DATASET RECORDS

import Summits.CriticalPhenomena.CardyFormulaZ2.Theorems.CardySusyWardWeakHolomorphyReduction

/-!
# The smooth mode of the Kirchhoff defect telescopes: only the sublattice-staggered mode carries the crux

Line `Sketch` of the crux `CardySusyWard.WeakHolomorphy` (stmt-CriticalPhenomena-11292), lead c3 (infrastructure,
`--supports`).  By `weakHolomorphy_iff_weakKirchhoff` the crux is the weak law `δ^{5/3} Σ_p ∂φ(z_p)·K^s_p → 0` for the SIGNED
combination `K^s_p = F(NE)+F(SW)−F(NW)−F(SE)` of the four spin-`1/3` dart observables at the medial vertex `p`; since the
arriving corners are `NE, SW` at a horizontal edge and `NW, SE` at a vertical one, `K^s_p = s_p·(in_p − out_p)` with the
sublattice sign `s_p = +1 / −1` (horizontal / vertical).  Here the companion UNSTAGGERED pairing is shown to be trivially small:
for EVERY mesh family `Λ` (no admissibility needed) and every smooth compactly supported `ψ`,
`δ^{5/3} Σ_p ψ(z_p)·s_p·K^s_p = δ^{5/3} Σ_p ψ(z_p)·(in_p − out_p) → 0`, indeed `= O(δ^{2/3})`: every dart is arriving at one
of its two medial vertices and leaving at the other, so the twin regrouping (`stub_regroup`) turns the sum into
`½ Σ_{p,k} ±(ψ(z_p) − ψ(z_twin))·F`, each weight `≤ ‖∇ψ‖_∞·δ` (`smoothDivergence_tendsto_zero`).  So the crux's content is
exactly the sublattice-STAGGERED (h versus v) mode of the divergence of the dart observable — the spin `−5/3` alias
(`Theorems/WeakHolomorphy/Negative/StaggeredBisectorTelescope.lean`), the inter-direction-class coherence of the census.
References: Duminil-Copin–Smirnov arXiv:1109.1549 §8.3; crux workfiles `Cruxes/WeakHolomorphy/{STRATEGY-CENSUS.md §1, Lines/Sketch.md}`.
-/

noncomputable section

namespace Summit.CriticalPhenomena.CardyFormulaZ2.Theorems.WeakHolomorphy.SplitBypass

open scoped BigOperators Topology
open Filter Set MeasureTheory Complex
open _root_.Literature.Probability.LatticeModels
open _root_.Literature.Barriers.CriticalPhenomena (medialCornersAt medialVertexOf)
open _root_.Literature.Barriers.CriticalPhenomena.HalfCRGreen (twin twin_snd)

/-- The two medial vertices of a corner are at distance `δ/√2 ≤ δ` (`taylorComb_diff`). [folklore] -/
theorem norm_medialPoint_sub_twin_le {δ : ℝ} (hδ : 0 ≤ δ) (p : Site 2 × Fin 2) (k : Fin 4) :
    ‖medialPoint δ (medialVertexOf p) - medialPoint δ (medialVertexOf (twin p.1 p.2 k))‖ ≤ δ := by
  rw [taylorComb_diff, norm_mul]
  have h1 : ‖((δ / 2 : ℂ))‖ = δ / 2 := by
    rw [show ((δ / 2 : ℂ)) = ((δ / 2 : ℝ) : ℂ) by push_cast; ring, Complex.norm_real, Real.norm_of_nonneg (by linarith)]
  have h2 : ‖(((![1, -1, -1, 1] : Fin 4 → ℝ) k : ℂ) + ((![-1, -1, 1, 1] : Fin 4 → ℝ) k : ℂ) * Complex.I)‖ ≤ 2 := by
    refine (norm_add_le _ _).trans ?_
    rw [norm_mul, Complex.norm_I, mul_one, Complex.norm_real, Complex.norm_real, Real.norm_eq_abs, Real.norm_eq_abs,
      taylorComb_abs_re, taylorComb_abs_im]
    norm_num
  rw [h1]
  nlinarith [norm_nonneg (((![1, -1, -1, 1] : Fin 4 → ℝ) k : ℂ) + ((![-1, -1, 1, 1] : Fin 4 → ℝ) k : ℂ) * Complex.I)]

/-- The sublattice sign flips along every corner: the twin of a horizontal medial vertex is vertical and conversely
(`twin_snd`). [folklore] -/
theorem stagger_twin (p : Site 2 × Fin 2) (k : Fin 4) :
    (if (twin p.1 p.2 k).2 = 0 then (1 : ℂ) else -1) = -(if p.2 = 0 then (1 : ℂ) else -1) := by
  rw [twin_snd]
  obtain ⟨x, i⟩ := p
  fin_cases i <;> simp

/-- **The unstaggered (smooth) mode of the Kirchhoff defect is `O(δ^{2/3})` after the crux normalisation — for every mesh
family and every smooth compactly supported weight.** With `K^s_p = F(NE)+F(SW)−F(NW)−F(SE)` (`F = bondDartObservable (Λ δ) δ (1/3)`)
and the sublattice sign `s_p`, `δ^{5/3} Σ_p ψ(z_p)·s_p·K^s_p → 0` as `δ → 0⁺` (twin regrouping: the pairing telescopes to dart
differences of `ψ`, each `≤ ‖∇ψ‖_∞ δ`, over `O(δ⁻²)` darts). Contrast: the crux is the same statement WITHOUT `s_p`
(`weakHolomorphy_iff_weakKirchhoff`). [folklore] -/
theorem smoothDivergence_tendsto_zero (Λ : ℝ → DiscreteDobrushin) (ψ : ℂ → ℂ) (hψ : ContDiff ℝ (⊤ : ℕ∞) ψ)
    (hc : HasCompactSupport ψ) :
    Tendsto (fun δ : ℝ => ((δ ^ ((5:ℝ) / 3) : ℝ) : ℂ) * ∑ᶠ p : Site 2 × Fin 2,
        ψ (medialPoint δ (medialVertexOf p)) * ((if p.2 = 0 then (1 : ℂ) else -1) *
          (bondDartObservable (Λ δ) δ (1 / 3) (medialCornersAt p.1 p.2 1) +
            bondDartObservable (Λ δ) δ (1 / 3) (medialCornersAt p.1 p.2 3) -
            bondDartObservable (Λ δ) δ (1 / 3) (medialCornersAt p.1 p.2 0) -
            bondDartObservable (Λ δ) δ (1 / 3) (medialCornersAt p.1 p.2 2))))
      (𝓝[>] 0) (𝓝 0) := by
  classical
  set K := tsupport ψ with hKdef
  have hK : IsCompact K := hc.isCompact
  have hKψ : ∀ z ∉ K, ψ z = 0 := fun z hz => image_eq_zero_of_notMem_tsupport hz
  obtain ⟨B, hB⟩ := (hψ.continuous_fderiv (by simp)).bounded_above_of_compact_support (hc.fderiv (𝕜 := ℝ))
  have hB0 : 0 ≤ B := (norm_nonneg _).trans (hB 0)
  have hdiff : ∀ z, DifferentiableAt ℝ ψ z := fun z => (hψ.differentiable (by simp)).differentiableAt
  have hLip : ∀ x y : ℂ, ‖ψ y - ψ x‖ ≤ B * ‖y - x‖ := fun x y =>
    Convex.norm_image_sub_le_of_norm_fderiv_le (fun z _ => hdiff z) (fun z _ => hB z) convex_univ (mem_univ x) (mem_univ y)
  obtain ⟨CN, hCN⟩ := stub_count K hK
  have hFd : ∀ δ c, ‖bondDartObservable (Λ δ) δ (1 / 3) c‖ ≤ 1 := fun δ c => Parafermion.norm_bondDartObservable_le_one _ _ _ _
  -- ### the bound at one mesh
  have hbound : ∀ᶠ δ in 𝓝[>] (0:ℝ), ‖((δ ^ ((5:ℝ) / 3) : ℝ) : ℂ) * ∑ᶠ p : Site 2 × Fin 2,
      ψ (medialPoint δ (medialVertexOf p)) * ((if p.2 = 0 then (1 : ℂ) else -1) *
        (bondDartObservable (Λ δ) δ (1 / 3) (medialCornersAt p.1 p.2 1) +
          bondDartObservable (Λ δ) δ (1 / 3) (medialCornersAt p.1 p.2 3) -
          bondDartObservable (Λ δ) δ (1 / 3) (medialCornersAt p.1 p.2 0) -
          bondDartObservable (Λ δ) δ (1 / 3) (medialCornersAt p.1 p.2 2)))‖ ≤ 2 * B * |CN| * δ ^ ((2:ℝ) / 3) := by
    have E4 : ∀ᶠ δ in 𝓝[>] (0:ℝ), δ ∈ Set.Ioo (0:ℝ) 1 := Ioo_mem_nhdsGT one_pos
    filter_upwards [E4] with δ hδ
    have hδ0 : 0 < δ := hδ.1
    have hδ1 : δ ≤ 1 := hδ.2.le
    obtain ⟨S, hS, hcard⟩ := hCN δ hδ0 hδ1
    set zp : Site 2 × Fin 2 → ℂ := fun p => medialPoint δ (medialVertexOf p) with hzp
    set Fd : Site 2 × Site 2 → ℂ := fun c => bondDartObservable (Λ δ) δ (1 / 3) c with hFd_def
    set sg : Site 2 × Fin 2 → ℂ := fun p => if p.2 = 0 then (1 : ℂ) else -1 with hsg
    set w : Site 2 × Fin 2 → Fin 4 → ℂ := fun p k => ψ (zp p) * sg p * (-1) ^ (k.val + 1) with hw
    -- the summand at `p` is `Σ_k w(p,k) Fd(c_{p,k})`
    have hsumk : ∀ p, ∑ k : Fin 4, w p k * Fd (medialCornersAt p.1 p.2 k) =
        ψ (zp p) * (sg p * (Fd (medialCornersAt p.1 p.2 1) + Fd (medialCornersAt p.1 p.2 3) -
          Fd (medialCornersAt p.1 p.2 0) - Fd (medialCornersAt p.1 p.2 2))) := by
      intro p
      simp only [hw, Fin.sum_univ_four, Fin.isValue, Fin.val_zero, Fin.val_one, Fin.val_two,
        show (3 : Fin 4).val = 3 from rfl]
      ring
    have hsupp : ∀ (p : Site 2 × Fin 2) (k : Fin 4), w p k ≠ 0 → p ∈ S ∧ twin p.1 p.2 k ∈ S := by
      intro p k hne
      have hzK : zp p ∈ K := by
        by_contra hz
        apply hne
        simp [hw, hKψ _ hz]
      refine ⟨hS p (Metric.self_subset_cthickening K hzK), hS _ ?_⟩
      refine Metric.mem_cthickening_of_dist_le _ (zp p) 1 K hzK ?_
      rw [dist_comm, dist_eq_norm]
      exact (norm_medialPoint_sub_twin_le hδ0.le p k).trans hδ1
    have hfin : ∑ᶠ p : Site 2 × Fin 2, ψ (zp p) * (sg p * (Fd (medialCornersAt p.1 p.2 1) +
        Fd (medialCornersAt p.1 p.2 3) - Fd (medialCornersAt p.1 p.2 0) - Fd (medialCornersAt p.1 p.2 2))) =
        ∑ p ∈ S, ∑ k : Fin 4, w p k * Fd (medialCornersAt p.1 p.2 k) := by
      rw [finsum_eq_sum_of_support_subset _ (s := S) ?_]
      · exact Finset.sum_congr rfl fun p _ => (hsumk p).symm
      · intro p hp
        rw [Function.mem_support] at hp
        have hzK : zp p ∈ K := by
          by_contra hz
          exact hp (by rw [hKψ _ hz, zero_mul])
        exact hS p (Metric.self_subset_cthickening K hzK)
    -- symmetrised weights are `≤ B δ`
    have hR : ∀ p ∈ S, ∀ k : Fin 4, ‖w p k + w (twin p.1 p.2 k) (k + 2)‖ ≤ B * δ := by
      intro p _ k
      have hsym : w p k + w (twin p.1 p.2 k) (k + 2) =
          (-1) ^ (k.val + 1) * sg p * (ψ (zp p) - ψ (zp (twin p.1 p.2 k))) := by
        simp only [hw, hsg]
        rw [taylorComb_neg_one_pow k, stagger_twin p k]
        ring
      rw [hsym, norm_mul, norm_mul, taylorComb_norm_sign, one_mul]
      have hs1 : ‖sg p‖ = 1 := by simp only [hsg]; split_ifs <;> simp
      rw [hs1, one_mul]
      exact (hLip _ _).trans (mul_le_mul_of_nonneg_left (norm_medialPoint_sub_twin_le hδ0.le p k) hB0)
    have hmaster : ‖∑ p ∈ S, ∑ k : Fin 4, w p k * Fd (medialCornersAt p.1 p.2 k)‖ ≤ 2 * (B * δ) * 1 * S.card :=
      master_norm_bound stub_regroup S w Fd (by positivity) zero_le_one hsupp hR (fun p _ k => hFd δ _)
    have hcardabs : δ ^ 2 * (S.card : ℝ) ≤ |CN| := hcard.trans (le_abs_self _)
    rw [norm_mul, Complex.norm_real, Real.norm_of_nonneg (Real.rpow_nonneg hδ0.le _), hfin]
    have h53 : δ ^ ((5:ℝ) / 3) = δ ^ ((2:ℝ) / 3) * δ := by
      rw [show (5:ℝ) / 3 = (2:ℝ) / 3 + 1 by norm_num, Real.rpow_add hδ0, Real.rpow_one]
    have hδ2 : δ * δ * (S.card : ℝ) ≤ |CN| := by rw [← sq]; exact hcardabs
    calc δ ^ ((5:ℝ) / 3) * ‖∑ p ∈ S, ∑ k : Fin 4, w p k * Fd (medialCornersAt p.1 p.2 k)‖
        ≤ δ ^ ((5:ℝ) / 3) * (2 * (B * δ) * 1 * S.card) := mul_le_mul_of_nonneg_left hmaster (Real.rpow_nonneg hδ0.le _)
      _ = 2 * B * δ ^ ((2:ℝ) / 3) * (δ * δ * S.card) := by rw [h53]; ring
      _ ≤ 2 * B * δ ^ ((2:ℝ) / 3) * |CN| := mul_le_mul_of_nonneg_left hδ2 (by positivity)
      _ = 2 * B * |CN| * δ ^ ((2:ℝ) / 3) := by ring
  -- ### `δ^{2/3} → 0`
  have ht0 : Tendsto (fun δ : ℝ => 2 * B * |CN| * δ ^ ((2:ℝ) / 3)) (𝓝[>] (0:ℝ)) (𝓝 0) := by
    have hc' : Tendsto (fun δ : ℝ => δ ^ ((2:ℝ) / 3)) (𝓝 (0:ℝ)) (𝓝 ((0:ℝ) ^ ((2:ℝ) / 3))) :=
      (Real.continuousAt_rpow_const 0 ((2:ℝ) / 3) (Or.inr (by norm_num))).tendsto
    rw [Real.zero_rpow (by norm_num)] at hc'
    simpa using (hc'.mono_left nhdsWithin_le_nhds).const_mul (2 * B * |CN|)
  exact squeeze_zero_norm' hbound ht0

/-- **Registered one-line form of `smoothDivergence_tendsto_zero`**: the sublattice-sign-corrected (i.e. plain divergence)
pairing of the spin-`1/3` dart observable with any smooth compactly supported weight is `o(δ^{-5/3})` — for every mesh
family, unconditionally. [folklore] -/
theorem stub_smoothDivergenceTendstoZero : ∀ (Λ : ℝ → DiscreteDobrushin) (ψ : ℂ → ℂ), ContDiff ℝ (⊤ : ℕ∞) ψ → HasCompactSupport ψ → Tendsto (fun δ : ℝ => ((δ ^ ((5:ℝ) / 3) : ℝ) : ℂ) * ∑ᶠ p : Site 2 × Fin 2, ψ (medialPoint δ (medialVertexOf p)) * ((if p.2 = 0 then (1 : ℂ) else -1) * (bondDartObservable (Λ δ) δ (1 / 3) (medialCornersAt p.1 p.2 1) + bondDartObservable (Λ δ) δ (1 / 3) (medialCornersAt p.1 p.2 3) - bondDartObservable (Λ δ) δ (1 / 3) (medialCornersAt p.1 p.2 0) - bondDartObservable (Λ δ) δ (1 / 3) (medialCornersAt p.1 p.2 2)))) (𝓝[>] 0) (𝓝 0) :=
  fun Λ ψ hψ hc => smoothDivergence_tendsto_zero Λ ψ hψ hc

end Summit.CriticalPhenomena.CardyFormulaZ2.Theorems.WeakHolomorphy.SplitBypass

end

HOW TO COMPLETE THIS TASK
From the line holding "rw [hs1, one_mul]" to the line holding "have h53 : δ", inclusive, restate each line above exactly as written.

RESPONSE TO THIS TASK
      rw [hs1, one_mul]
      exact (hLip _ _).trans (mul_le_mul_of_nonneg_left (norm_medialPoint_sub_twin_le hδ0.le p k) hB0)
    have hmaster : ‖∑ p ∈ S, ∑ k : Fin 4, w p k * Fd (medialCornersAt p.1 p.2 k)‖ ≤ 2 * (B * δ) * 1 * S.card :=
      master_norm_bound stub_regroup S w Fd (by positivity) zero_le_one hsupp hR (fun p _ k => hFd δ _)
    have hcardabs : δ ^ 2 * (S.card : ℝ) ≤ |CN| := hcard.trans (le_abs_self _)
    rw [norm_mul, Complex.norm_real, Real.norm_of_nonneg (Real.rpow_nonneg hδ0.le _), hfin]
    have h53 : δ ^ ((5:ℝ) / 3) = δ ^ ((2:ℝ) / 3) * δ := by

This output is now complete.